___ Information shown

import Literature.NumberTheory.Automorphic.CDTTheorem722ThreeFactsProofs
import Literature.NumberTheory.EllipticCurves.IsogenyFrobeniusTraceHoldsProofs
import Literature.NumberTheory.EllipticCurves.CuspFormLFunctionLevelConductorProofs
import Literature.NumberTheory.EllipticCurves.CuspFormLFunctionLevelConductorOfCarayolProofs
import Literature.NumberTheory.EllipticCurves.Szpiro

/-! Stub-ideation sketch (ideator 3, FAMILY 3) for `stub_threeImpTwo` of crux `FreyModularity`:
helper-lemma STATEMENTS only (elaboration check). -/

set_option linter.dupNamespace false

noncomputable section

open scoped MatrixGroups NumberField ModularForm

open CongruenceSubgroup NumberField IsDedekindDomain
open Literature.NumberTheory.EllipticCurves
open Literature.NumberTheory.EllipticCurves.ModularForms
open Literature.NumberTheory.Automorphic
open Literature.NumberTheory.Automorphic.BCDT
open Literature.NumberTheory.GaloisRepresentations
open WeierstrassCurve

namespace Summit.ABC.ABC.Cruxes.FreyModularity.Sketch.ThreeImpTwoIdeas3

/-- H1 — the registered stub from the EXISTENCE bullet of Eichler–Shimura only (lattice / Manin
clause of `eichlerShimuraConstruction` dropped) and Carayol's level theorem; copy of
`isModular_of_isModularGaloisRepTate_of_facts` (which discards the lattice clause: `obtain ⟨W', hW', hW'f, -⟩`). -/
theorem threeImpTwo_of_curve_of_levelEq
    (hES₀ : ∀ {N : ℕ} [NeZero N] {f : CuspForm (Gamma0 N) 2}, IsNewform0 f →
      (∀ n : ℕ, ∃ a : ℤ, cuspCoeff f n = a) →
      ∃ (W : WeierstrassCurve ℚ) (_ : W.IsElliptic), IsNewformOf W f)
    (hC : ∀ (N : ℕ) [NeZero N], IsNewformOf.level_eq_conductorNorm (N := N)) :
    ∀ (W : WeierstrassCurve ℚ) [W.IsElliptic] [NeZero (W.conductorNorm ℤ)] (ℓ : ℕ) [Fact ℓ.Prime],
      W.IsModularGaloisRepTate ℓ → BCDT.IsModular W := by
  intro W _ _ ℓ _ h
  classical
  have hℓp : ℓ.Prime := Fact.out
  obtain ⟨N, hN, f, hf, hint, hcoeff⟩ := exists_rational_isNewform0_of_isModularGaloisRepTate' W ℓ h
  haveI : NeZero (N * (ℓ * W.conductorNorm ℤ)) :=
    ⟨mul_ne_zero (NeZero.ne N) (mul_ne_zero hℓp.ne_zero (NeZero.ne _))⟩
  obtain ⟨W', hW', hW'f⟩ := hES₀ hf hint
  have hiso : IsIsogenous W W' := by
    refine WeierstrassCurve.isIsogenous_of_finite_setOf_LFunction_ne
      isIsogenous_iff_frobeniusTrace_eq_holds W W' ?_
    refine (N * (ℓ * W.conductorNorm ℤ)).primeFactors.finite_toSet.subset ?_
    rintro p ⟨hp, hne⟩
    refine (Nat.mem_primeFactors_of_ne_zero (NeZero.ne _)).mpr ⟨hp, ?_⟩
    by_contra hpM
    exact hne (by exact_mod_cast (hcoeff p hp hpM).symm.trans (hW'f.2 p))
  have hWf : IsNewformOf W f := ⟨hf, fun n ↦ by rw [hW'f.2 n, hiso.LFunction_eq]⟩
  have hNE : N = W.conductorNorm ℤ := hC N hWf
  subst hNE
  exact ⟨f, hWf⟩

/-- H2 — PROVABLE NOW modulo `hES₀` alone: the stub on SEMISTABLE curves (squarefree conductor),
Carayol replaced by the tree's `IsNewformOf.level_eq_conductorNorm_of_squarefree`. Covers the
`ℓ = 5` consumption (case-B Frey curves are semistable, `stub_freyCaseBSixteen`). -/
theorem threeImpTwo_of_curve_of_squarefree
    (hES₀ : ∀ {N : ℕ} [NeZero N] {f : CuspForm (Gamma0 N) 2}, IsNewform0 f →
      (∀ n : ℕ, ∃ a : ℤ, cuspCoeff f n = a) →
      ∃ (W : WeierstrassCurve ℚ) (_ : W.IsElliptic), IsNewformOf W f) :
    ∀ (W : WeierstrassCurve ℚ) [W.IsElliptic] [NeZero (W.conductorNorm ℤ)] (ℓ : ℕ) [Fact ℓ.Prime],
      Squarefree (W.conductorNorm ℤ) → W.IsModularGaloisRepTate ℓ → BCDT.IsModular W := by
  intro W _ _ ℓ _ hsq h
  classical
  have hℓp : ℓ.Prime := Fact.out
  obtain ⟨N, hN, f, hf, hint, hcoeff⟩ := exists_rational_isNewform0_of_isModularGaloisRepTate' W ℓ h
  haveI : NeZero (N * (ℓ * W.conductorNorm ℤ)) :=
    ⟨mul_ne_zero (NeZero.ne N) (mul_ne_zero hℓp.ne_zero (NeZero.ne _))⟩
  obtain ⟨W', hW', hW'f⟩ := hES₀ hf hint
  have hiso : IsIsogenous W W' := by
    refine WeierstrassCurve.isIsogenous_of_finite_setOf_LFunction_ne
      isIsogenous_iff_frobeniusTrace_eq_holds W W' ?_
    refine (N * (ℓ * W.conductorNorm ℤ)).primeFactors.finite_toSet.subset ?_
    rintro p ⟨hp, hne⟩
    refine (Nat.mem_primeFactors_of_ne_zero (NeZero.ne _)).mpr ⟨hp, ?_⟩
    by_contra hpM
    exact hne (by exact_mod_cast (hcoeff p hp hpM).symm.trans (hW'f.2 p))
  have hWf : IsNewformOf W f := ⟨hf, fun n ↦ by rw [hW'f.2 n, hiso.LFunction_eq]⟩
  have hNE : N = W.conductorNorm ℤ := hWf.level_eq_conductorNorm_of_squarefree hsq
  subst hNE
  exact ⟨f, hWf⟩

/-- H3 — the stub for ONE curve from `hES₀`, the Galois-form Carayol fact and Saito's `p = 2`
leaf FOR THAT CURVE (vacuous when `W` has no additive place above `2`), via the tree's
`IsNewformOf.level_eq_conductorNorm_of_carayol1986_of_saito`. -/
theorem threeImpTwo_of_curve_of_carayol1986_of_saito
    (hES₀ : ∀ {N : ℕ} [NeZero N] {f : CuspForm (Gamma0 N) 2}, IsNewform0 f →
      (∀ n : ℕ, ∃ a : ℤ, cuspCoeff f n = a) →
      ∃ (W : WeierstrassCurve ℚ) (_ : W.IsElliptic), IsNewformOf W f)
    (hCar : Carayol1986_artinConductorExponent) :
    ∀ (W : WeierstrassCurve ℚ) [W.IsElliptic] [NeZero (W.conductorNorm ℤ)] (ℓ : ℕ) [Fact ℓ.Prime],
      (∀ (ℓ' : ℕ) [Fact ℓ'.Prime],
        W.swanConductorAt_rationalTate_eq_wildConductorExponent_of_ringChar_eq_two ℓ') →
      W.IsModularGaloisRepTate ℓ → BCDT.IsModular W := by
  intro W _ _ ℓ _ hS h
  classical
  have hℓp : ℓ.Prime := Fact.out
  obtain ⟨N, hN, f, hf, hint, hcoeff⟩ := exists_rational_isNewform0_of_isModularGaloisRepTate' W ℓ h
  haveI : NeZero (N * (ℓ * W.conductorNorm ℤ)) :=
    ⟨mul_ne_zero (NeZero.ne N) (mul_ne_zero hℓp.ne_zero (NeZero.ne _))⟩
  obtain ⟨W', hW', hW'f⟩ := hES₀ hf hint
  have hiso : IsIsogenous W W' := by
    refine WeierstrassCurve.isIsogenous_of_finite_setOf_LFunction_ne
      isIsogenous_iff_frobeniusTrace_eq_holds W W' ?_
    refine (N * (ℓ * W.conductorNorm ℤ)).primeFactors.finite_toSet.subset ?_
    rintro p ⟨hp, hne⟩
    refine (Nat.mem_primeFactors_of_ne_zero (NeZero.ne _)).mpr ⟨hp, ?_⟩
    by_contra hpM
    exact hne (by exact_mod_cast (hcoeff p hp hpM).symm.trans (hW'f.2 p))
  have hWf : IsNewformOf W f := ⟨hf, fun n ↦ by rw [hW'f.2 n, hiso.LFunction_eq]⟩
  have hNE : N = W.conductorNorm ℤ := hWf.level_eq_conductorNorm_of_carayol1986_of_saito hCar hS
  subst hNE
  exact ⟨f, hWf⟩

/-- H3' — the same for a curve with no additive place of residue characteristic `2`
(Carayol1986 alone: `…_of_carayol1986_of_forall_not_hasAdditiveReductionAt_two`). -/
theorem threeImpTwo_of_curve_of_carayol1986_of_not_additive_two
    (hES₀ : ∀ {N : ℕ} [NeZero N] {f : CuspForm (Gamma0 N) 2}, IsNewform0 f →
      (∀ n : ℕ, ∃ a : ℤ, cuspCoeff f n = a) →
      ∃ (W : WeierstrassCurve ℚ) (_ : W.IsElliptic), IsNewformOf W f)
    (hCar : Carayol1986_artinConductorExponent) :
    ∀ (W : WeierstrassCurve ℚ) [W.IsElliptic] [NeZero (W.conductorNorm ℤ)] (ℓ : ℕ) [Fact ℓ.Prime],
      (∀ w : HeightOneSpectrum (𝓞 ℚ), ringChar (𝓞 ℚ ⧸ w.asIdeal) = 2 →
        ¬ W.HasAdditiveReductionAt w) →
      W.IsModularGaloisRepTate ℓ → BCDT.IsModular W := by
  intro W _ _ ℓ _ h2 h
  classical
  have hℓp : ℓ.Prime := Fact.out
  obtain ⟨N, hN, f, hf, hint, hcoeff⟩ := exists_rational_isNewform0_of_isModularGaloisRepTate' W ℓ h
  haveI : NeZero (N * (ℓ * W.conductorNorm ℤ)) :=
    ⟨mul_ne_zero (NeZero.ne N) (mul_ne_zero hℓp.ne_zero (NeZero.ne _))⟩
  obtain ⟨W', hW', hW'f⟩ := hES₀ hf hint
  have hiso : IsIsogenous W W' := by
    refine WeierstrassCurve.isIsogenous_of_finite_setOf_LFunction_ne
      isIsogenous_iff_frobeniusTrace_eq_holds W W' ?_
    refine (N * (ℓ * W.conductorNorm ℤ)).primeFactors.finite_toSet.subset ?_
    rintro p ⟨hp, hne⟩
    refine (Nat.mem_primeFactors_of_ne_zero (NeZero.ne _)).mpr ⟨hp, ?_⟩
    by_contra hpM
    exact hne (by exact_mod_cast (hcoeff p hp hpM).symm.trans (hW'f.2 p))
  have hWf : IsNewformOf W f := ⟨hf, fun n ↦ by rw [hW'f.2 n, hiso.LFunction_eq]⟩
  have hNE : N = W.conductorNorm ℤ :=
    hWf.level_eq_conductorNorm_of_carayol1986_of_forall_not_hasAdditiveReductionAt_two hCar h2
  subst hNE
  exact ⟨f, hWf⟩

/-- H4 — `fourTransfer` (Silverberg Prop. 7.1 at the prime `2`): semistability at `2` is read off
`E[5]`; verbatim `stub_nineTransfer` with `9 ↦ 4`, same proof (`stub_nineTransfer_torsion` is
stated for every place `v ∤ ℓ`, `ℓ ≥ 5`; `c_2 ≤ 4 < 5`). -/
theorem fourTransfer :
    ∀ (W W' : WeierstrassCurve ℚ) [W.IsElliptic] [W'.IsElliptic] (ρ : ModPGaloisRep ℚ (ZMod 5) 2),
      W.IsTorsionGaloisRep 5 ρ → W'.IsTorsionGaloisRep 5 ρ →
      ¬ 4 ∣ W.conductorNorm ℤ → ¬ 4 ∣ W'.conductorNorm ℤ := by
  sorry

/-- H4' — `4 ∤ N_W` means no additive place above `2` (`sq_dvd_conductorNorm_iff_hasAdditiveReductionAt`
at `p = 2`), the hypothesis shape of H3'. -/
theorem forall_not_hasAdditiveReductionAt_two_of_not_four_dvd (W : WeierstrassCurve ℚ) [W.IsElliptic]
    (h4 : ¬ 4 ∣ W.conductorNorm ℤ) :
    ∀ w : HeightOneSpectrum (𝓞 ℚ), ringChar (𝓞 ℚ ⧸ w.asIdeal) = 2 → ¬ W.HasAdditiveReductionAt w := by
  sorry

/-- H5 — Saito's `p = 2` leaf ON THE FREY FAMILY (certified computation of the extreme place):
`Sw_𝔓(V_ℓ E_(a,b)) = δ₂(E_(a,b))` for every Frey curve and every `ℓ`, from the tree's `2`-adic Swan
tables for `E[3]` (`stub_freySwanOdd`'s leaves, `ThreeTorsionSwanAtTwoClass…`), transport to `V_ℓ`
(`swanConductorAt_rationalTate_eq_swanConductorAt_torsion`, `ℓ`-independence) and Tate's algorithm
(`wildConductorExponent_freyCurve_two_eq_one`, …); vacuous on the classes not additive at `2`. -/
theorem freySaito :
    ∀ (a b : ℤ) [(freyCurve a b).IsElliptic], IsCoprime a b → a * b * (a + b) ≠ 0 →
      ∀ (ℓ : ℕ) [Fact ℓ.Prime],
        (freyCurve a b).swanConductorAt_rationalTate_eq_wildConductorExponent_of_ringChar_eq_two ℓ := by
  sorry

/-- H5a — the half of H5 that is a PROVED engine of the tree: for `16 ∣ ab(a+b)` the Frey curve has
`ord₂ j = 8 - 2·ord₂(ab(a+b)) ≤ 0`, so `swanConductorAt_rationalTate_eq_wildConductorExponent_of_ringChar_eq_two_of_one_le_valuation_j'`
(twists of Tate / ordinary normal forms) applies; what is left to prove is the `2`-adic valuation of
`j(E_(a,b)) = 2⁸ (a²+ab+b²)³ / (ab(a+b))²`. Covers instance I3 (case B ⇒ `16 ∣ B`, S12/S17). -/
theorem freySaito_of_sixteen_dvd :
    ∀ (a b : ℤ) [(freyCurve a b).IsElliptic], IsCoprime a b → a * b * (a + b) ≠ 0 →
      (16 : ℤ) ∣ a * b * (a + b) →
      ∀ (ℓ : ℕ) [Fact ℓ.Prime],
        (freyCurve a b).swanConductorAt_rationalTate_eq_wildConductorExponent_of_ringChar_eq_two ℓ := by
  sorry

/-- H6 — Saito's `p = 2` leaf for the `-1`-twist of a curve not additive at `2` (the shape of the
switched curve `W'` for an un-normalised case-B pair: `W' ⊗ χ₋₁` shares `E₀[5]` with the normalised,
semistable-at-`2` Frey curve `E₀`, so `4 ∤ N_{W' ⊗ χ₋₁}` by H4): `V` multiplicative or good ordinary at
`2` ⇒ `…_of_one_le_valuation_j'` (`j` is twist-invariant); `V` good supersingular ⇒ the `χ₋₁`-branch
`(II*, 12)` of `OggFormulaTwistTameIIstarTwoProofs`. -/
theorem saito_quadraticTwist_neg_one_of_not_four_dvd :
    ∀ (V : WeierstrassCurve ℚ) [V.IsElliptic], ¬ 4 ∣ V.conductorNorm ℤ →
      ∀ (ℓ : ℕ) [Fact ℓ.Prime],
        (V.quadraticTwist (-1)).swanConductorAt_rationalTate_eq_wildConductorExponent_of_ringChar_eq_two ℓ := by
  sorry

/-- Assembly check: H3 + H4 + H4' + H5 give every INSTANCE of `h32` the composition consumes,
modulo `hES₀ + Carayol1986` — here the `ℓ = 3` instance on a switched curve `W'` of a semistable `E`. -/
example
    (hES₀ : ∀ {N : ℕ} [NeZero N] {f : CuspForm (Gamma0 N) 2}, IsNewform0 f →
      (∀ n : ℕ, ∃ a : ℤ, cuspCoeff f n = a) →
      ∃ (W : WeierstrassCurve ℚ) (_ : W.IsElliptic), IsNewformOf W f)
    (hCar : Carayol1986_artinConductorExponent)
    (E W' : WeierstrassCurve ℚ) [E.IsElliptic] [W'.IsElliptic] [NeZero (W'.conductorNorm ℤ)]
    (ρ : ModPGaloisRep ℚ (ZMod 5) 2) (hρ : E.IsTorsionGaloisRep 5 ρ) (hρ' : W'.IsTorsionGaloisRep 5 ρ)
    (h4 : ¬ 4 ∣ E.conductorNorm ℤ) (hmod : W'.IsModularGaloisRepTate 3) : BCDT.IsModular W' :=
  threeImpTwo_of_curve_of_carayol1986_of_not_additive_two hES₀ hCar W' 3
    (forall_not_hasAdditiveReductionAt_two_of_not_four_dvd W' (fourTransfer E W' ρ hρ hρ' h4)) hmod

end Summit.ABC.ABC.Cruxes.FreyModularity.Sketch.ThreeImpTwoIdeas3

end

______

▶ **Assigned task**:
Please show the lines in the entries above that hold the string "good".

▶ **Response to this task**:
semistable-at-`2` Frey curve `E₀`, so `4 ∤ N_{W' ⊗ χ₋₁}` by H4): `V` multiplicative or good ordinary at
`2` ⇒ `…_of_one_le_valuation_j'` (`j` is twist-invariant); `V` good supersingular ⇒ the `χ₋₁`-branch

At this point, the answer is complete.